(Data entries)
========================================

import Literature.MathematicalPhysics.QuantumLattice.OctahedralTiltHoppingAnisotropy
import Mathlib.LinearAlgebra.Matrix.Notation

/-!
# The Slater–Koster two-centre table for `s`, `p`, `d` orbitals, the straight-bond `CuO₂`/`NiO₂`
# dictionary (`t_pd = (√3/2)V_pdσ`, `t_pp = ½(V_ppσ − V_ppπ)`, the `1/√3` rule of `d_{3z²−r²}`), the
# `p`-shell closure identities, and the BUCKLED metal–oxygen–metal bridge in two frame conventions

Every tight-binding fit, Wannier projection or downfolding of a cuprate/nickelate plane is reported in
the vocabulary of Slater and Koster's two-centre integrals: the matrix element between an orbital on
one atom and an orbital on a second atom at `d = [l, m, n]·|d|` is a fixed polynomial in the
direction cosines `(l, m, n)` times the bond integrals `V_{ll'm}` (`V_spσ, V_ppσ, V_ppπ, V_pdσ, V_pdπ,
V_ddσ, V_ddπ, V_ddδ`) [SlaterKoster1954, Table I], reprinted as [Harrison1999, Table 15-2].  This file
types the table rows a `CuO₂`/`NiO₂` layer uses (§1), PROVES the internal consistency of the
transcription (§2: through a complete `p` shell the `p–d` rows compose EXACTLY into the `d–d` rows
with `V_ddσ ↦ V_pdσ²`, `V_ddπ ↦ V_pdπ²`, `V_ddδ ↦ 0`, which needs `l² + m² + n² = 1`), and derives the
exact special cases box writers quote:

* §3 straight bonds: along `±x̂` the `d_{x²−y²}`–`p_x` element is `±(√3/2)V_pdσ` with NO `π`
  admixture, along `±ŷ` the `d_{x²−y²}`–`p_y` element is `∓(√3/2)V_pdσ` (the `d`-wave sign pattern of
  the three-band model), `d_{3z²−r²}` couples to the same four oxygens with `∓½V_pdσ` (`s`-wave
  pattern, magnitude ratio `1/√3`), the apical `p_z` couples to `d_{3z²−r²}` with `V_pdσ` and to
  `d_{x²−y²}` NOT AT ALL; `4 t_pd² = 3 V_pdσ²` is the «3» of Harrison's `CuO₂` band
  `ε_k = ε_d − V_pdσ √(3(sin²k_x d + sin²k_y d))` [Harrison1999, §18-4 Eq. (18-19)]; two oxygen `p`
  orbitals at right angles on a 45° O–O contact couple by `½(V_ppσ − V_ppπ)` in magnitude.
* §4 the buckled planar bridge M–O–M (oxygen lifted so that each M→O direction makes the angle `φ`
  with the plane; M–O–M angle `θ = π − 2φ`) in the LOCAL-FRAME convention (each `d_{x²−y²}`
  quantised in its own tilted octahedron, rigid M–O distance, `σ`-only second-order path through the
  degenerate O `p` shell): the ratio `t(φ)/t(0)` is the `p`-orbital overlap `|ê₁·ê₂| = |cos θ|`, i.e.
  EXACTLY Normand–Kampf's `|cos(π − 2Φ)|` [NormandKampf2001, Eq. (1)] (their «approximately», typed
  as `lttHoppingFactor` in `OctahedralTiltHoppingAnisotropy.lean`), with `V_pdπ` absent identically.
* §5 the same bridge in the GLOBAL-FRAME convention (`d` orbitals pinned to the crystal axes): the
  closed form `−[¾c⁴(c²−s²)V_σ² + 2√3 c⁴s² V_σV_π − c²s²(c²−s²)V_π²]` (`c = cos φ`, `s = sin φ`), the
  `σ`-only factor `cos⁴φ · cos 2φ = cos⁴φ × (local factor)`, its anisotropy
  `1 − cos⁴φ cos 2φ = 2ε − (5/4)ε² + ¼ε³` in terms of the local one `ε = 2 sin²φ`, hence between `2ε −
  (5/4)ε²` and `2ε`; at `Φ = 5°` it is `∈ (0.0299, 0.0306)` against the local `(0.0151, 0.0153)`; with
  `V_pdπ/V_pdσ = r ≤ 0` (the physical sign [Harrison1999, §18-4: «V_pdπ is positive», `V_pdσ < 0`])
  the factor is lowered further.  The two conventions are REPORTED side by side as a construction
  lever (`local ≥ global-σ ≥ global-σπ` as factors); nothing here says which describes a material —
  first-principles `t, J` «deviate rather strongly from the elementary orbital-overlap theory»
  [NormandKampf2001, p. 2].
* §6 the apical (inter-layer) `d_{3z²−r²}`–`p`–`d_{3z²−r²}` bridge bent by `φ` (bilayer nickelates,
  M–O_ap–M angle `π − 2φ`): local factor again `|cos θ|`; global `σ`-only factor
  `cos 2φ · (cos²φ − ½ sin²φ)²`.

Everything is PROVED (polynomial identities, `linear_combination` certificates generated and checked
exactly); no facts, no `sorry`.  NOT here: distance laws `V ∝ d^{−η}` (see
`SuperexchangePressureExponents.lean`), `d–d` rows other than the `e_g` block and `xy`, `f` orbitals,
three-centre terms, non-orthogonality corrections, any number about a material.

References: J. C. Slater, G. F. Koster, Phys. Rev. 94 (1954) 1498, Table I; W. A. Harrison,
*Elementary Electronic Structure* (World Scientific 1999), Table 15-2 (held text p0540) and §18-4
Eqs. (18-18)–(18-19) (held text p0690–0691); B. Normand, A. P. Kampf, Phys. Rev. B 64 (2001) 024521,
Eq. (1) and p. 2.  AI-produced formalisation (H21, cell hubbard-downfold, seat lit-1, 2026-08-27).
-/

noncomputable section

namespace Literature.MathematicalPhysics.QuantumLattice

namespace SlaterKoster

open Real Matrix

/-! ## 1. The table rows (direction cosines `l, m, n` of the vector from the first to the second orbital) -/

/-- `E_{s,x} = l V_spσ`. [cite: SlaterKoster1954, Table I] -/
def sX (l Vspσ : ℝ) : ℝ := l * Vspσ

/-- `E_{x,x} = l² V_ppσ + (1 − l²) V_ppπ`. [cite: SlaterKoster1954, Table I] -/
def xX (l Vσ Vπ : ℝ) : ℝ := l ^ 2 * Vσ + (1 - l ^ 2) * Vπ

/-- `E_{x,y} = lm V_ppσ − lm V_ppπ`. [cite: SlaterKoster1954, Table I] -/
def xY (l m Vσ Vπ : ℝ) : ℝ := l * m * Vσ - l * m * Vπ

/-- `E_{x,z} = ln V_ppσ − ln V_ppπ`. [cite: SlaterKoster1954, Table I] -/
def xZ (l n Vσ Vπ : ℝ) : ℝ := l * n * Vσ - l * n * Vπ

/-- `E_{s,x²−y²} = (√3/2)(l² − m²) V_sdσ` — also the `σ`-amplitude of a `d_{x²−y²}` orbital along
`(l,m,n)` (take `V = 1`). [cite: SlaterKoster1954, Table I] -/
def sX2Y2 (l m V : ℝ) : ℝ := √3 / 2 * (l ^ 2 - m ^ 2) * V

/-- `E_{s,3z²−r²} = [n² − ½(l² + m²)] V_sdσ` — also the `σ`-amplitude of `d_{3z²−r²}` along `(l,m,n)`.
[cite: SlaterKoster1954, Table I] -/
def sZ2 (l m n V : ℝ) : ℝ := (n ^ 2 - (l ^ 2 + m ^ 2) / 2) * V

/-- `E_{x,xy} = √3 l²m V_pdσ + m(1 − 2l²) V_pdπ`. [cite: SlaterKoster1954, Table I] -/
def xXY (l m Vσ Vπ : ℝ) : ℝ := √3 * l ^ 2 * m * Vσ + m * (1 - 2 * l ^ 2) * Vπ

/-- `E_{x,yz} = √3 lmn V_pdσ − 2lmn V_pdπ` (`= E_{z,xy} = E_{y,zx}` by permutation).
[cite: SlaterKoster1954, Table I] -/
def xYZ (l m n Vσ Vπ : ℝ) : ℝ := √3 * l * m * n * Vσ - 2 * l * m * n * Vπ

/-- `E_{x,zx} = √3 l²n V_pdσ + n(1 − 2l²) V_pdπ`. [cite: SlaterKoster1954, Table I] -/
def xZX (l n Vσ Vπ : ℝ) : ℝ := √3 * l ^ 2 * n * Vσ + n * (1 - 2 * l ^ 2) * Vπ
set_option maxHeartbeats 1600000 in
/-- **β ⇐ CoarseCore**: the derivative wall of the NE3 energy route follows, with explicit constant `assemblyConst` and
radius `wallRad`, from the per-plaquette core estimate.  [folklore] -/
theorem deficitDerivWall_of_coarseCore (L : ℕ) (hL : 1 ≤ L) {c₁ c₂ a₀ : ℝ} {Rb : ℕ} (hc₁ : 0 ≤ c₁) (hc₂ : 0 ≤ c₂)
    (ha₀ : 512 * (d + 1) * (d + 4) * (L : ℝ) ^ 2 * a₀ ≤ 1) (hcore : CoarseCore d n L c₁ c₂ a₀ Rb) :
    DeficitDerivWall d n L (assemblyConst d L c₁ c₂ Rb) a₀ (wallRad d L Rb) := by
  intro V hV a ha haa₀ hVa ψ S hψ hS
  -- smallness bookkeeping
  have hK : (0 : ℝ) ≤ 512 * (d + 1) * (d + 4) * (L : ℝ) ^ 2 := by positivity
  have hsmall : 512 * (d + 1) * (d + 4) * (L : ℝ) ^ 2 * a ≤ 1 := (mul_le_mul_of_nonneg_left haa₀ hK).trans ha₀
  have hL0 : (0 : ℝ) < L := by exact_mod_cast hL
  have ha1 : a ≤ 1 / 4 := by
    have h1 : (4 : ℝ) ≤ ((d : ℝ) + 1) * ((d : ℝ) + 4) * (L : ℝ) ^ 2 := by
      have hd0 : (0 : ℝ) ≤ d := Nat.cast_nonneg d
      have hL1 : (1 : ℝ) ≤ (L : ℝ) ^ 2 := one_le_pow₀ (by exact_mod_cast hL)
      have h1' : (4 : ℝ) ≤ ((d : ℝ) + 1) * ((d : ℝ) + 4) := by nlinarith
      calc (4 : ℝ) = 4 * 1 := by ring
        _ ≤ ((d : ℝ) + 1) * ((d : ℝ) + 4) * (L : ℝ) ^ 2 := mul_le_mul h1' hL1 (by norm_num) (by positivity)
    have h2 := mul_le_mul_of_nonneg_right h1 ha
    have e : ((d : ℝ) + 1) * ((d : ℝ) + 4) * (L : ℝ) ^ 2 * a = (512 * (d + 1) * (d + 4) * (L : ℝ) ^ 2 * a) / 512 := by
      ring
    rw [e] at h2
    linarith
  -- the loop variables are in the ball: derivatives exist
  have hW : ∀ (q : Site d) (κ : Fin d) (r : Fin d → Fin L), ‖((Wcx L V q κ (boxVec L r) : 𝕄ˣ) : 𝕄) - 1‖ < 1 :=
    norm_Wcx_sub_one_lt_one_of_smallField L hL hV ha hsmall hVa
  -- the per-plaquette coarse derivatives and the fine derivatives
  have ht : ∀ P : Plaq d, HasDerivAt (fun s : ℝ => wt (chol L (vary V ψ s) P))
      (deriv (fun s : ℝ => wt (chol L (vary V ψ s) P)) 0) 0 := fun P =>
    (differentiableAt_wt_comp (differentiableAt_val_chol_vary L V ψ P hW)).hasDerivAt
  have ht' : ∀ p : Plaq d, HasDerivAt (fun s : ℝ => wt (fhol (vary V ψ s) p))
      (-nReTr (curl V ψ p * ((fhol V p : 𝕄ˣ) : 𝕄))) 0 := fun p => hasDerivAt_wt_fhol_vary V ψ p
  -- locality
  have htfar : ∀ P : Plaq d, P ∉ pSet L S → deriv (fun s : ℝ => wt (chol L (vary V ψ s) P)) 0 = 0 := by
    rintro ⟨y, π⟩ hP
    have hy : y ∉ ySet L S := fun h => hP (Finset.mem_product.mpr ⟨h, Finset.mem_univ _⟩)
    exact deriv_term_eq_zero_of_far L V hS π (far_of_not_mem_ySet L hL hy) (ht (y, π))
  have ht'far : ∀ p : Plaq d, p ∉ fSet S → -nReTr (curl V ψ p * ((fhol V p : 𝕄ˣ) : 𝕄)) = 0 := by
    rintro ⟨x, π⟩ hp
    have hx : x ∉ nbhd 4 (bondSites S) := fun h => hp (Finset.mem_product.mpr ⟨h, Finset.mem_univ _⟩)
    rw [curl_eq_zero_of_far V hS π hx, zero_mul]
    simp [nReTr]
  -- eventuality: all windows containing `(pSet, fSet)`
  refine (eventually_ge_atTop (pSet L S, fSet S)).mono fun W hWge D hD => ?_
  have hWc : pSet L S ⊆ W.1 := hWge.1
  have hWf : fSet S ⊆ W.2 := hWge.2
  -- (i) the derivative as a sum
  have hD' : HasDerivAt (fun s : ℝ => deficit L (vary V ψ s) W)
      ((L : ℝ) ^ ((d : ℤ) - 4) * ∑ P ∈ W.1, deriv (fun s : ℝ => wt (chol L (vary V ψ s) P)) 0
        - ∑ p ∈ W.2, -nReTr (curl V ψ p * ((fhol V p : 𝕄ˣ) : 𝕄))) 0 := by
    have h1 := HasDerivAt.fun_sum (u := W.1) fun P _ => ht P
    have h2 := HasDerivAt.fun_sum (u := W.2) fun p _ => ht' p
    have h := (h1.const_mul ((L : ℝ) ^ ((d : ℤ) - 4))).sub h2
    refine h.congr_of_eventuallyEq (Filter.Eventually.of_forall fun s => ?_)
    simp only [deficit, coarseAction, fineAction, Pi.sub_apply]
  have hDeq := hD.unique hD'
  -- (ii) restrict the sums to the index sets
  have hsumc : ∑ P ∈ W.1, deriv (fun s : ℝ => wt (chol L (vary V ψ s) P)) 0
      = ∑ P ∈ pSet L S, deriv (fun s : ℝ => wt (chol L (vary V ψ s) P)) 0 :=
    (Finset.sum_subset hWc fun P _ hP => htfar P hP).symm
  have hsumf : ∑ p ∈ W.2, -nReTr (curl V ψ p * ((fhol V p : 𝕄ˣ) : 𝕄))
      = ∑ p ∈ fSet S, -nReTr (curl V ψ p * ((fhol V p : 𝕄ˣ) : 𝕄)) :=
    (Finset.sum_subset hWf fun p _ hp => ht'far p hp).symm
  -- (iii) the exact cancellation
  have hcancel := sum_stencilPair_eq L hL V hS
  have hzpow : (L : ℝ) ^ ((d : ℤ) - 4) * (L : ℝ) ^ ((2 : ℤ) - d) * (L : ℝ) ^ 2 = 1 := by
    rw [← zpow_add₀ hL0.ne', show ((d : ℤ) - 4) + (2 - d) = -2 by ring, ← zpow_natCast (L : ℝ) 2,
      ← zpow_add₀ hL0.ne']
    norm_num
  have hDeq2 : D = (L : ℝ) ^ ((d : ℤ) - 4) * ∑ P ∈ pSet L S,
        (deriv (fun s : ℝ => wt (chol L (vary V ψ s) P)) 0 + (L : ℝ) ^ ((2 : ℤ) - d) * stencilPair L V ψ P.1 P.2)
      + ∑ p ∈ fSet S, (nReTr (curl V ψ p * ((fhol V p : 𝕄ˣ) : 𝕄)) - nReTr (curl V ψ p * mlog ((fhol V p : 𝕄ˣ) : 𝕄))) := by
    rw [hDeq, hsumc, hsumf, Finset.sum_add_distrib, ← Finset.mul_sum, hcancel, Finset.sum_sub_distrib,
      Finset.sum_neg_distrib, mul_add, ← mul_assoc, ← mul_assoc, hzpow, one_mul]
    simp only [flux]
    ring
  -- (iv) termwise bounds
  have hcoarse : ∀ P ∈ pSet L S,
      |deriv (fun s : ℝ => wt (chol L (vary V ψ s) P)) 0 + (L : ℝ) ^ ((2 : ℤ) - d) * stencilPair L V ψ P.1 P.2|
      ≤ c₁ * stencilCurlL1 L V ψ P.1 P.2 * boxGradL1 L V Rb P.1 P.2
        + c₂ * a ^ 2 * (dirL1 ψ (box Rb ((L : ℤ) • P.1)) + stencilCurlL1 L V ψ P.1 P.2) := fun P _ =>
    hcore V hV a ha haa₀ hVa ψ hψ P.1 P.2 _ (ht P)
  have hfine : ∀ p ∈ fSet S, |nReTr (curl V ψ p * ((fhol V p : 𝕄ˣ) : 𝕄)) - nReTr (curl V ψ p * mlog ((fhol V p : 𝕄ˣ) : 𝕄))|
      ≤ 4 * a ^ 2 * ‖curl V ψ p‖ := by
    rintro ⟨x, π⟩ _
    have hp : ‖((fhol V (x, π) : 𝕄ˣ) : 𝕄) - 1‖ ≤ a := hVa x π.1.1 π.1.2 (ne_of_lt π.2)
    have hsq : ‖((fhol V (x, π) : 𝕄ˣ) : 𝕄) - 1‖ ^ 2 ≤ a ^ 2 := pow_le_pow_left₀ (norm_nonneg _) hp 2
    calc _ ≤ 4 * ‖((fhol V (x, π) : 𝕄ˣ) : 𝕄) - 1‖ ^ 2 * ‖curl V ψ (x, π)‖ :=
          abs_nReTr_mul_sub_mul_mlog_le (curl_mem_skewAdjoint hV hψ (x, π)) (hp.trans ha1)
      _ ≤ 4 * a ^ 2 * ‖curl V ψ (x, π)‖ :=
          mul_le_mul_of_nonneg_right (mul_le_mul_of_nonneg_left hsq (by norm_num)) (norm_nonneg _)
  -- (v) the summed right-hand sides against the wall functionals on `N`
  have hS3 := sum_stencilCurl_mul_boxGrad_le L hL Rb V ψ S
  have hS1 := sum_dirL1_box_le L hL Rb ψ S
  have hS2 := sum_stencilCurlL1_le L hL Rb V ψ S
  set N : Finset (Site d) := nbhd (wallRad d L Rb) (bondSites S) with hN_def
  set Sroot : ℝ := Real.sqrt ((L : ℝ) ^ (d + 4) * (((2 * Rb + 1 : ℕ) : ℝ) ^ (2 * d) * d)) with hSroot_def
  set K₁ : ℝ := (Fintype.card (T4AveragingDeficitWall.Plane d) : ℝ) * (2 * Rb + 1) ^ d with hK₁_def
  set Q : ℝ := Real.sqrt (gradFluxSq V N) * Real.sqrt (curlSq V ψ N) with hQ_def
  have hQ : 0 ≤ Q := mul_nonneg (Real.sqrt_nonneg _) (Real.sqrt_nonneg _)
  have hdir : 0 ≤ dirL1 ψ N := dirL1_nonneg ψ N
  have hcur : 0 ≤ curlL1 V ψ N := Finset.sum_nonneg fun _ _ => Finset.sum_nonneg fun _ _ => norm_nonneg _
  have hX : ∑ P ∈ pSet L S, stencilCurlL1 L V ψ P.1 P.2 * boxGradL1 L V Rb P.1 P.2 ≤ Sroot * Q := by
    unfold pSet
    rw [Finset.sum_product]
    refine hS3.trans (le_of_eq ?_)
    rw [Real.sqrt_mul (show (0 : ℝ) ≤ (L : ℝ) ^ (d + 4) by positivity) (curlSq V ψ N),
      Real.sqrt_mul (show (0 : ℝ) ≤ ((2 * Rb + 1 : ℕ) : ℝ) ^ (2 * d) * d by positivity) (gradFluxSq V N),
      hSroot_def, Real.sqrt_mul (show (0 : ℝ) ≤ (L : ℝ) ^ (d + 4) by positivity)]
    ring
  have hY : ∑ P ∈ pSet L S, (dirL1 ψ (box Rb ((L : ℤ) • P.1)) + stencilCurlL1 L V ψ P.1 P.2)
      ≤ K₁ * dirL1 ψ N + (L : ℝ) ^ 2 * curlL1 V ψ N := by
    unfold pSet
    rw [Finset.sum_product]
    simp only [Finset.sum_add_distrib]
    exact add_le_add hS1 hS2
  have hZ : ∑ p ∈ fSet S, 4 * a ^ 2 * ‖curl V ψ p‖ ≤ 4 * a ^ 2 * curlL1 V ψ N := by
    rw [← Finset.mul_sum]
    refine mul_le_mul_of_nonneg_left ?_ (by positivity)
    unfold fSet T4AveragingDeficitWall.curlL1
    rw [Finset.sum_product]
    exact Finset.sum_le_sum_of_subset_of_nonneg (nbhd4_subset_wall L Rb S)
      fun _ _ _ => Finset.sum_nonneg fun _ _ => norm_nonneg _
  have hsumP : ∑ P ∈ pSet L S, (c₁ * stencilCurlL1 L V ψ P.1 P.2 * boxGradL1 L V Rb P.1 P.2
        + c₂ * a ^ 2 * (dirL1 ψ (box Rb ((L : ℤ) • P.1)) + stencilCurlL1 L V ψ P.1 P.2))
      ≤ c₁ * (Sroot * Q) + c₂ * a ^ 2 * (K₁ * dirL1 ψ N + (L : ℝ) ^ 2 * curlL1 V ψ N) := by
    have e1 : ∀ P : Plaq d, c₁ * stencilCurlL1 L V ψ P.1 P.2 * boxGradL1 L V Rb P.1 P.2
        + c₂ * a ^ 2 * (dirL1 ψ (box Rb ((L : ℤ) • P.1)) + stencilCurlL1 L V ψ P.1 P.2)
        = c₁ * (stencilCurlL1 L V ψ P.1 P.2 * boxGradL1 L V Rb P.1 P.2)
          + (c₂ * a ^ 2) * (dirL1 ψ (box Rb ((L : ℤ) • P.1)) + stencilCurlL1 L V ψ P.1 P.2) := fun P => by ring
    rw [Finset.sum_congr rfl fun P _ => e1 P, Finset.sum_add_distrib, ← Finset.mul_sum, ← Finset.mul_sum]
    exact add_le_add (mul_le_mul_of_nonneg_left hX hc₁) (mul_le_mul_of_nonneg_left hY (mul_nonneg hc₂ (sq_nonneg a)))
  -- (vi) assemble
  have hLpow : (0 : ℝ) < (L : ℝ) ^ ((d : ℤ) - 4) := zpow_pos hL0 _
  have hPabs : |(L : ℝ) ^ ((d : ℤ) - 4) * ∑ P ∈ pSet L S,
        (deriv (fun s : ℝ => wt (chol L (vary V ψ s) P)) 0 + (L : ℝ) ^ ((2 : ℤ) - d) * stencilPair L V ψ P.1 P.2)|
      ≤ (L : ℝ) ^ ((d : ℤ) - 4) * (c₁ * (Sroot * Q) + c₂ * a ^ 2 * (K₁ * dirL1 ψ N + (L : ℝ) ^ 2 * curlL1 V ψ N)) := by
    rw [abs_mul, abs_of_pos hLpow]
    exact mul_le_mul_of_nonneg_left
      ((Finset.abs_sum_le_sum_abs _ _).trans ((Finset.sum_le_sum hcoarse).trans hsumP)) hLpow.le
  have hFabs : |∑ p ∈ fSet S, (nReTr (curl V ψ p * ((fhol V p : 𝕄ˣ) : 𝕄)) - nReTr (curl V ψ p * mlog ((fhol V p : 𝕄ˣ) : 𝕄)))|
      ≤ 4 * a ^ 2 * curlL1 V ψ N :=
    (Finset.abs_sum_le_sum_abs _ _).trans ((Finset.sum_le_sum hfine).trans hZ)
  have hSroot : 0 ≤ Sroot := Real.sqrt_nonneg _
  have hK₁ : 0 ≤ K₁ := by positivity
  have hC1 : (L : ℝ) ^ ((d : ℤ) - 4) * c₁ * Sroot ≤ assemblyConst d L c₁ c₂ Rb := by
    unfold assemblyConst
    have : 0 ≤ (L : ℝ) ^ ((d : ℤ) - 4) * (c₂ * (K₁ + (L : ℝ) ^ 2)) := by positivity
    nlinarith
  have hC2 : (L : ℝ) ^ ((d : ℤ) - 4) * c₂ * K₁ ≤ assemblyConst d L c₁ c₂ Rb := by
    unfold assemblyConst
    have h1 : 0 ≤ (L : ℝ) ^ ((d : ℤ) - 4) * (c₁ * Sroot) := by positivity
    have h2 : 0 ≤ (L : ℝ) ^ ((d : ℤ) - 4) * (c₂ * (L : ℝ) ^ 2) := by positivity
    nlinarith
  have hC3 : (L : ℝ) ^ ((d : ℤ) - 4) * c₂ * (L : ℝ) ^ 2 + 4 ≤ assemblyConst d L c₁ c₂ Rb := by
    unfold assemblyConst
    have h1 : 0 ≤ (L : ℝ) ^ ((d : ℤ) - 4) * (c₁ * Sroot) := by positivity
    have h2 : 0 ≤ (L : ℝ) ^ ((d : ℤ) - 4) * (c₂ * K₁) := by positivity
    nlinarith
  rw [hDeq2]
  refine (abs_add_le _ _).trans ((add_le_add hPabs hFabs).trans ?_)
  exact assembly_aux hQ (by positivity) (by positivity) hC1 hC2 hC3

========================================

**Your instructions**
Exactly as written, please transcribe the lines from the start of the records above to the line that holds "# The Slater–Koster", both ends included.

**The completed task**
import Literature.MathematicalPhysics.QuantumLattice.OctahedralTiltHoppingAnisotropy
import Mathlib.LinearAlgebra.Matrix.Notation

/-!
# The Slater–Koster two-centre table for `s`, `p`, `d` orbitals, the straight-bond `CuO₂`/`NiO₂`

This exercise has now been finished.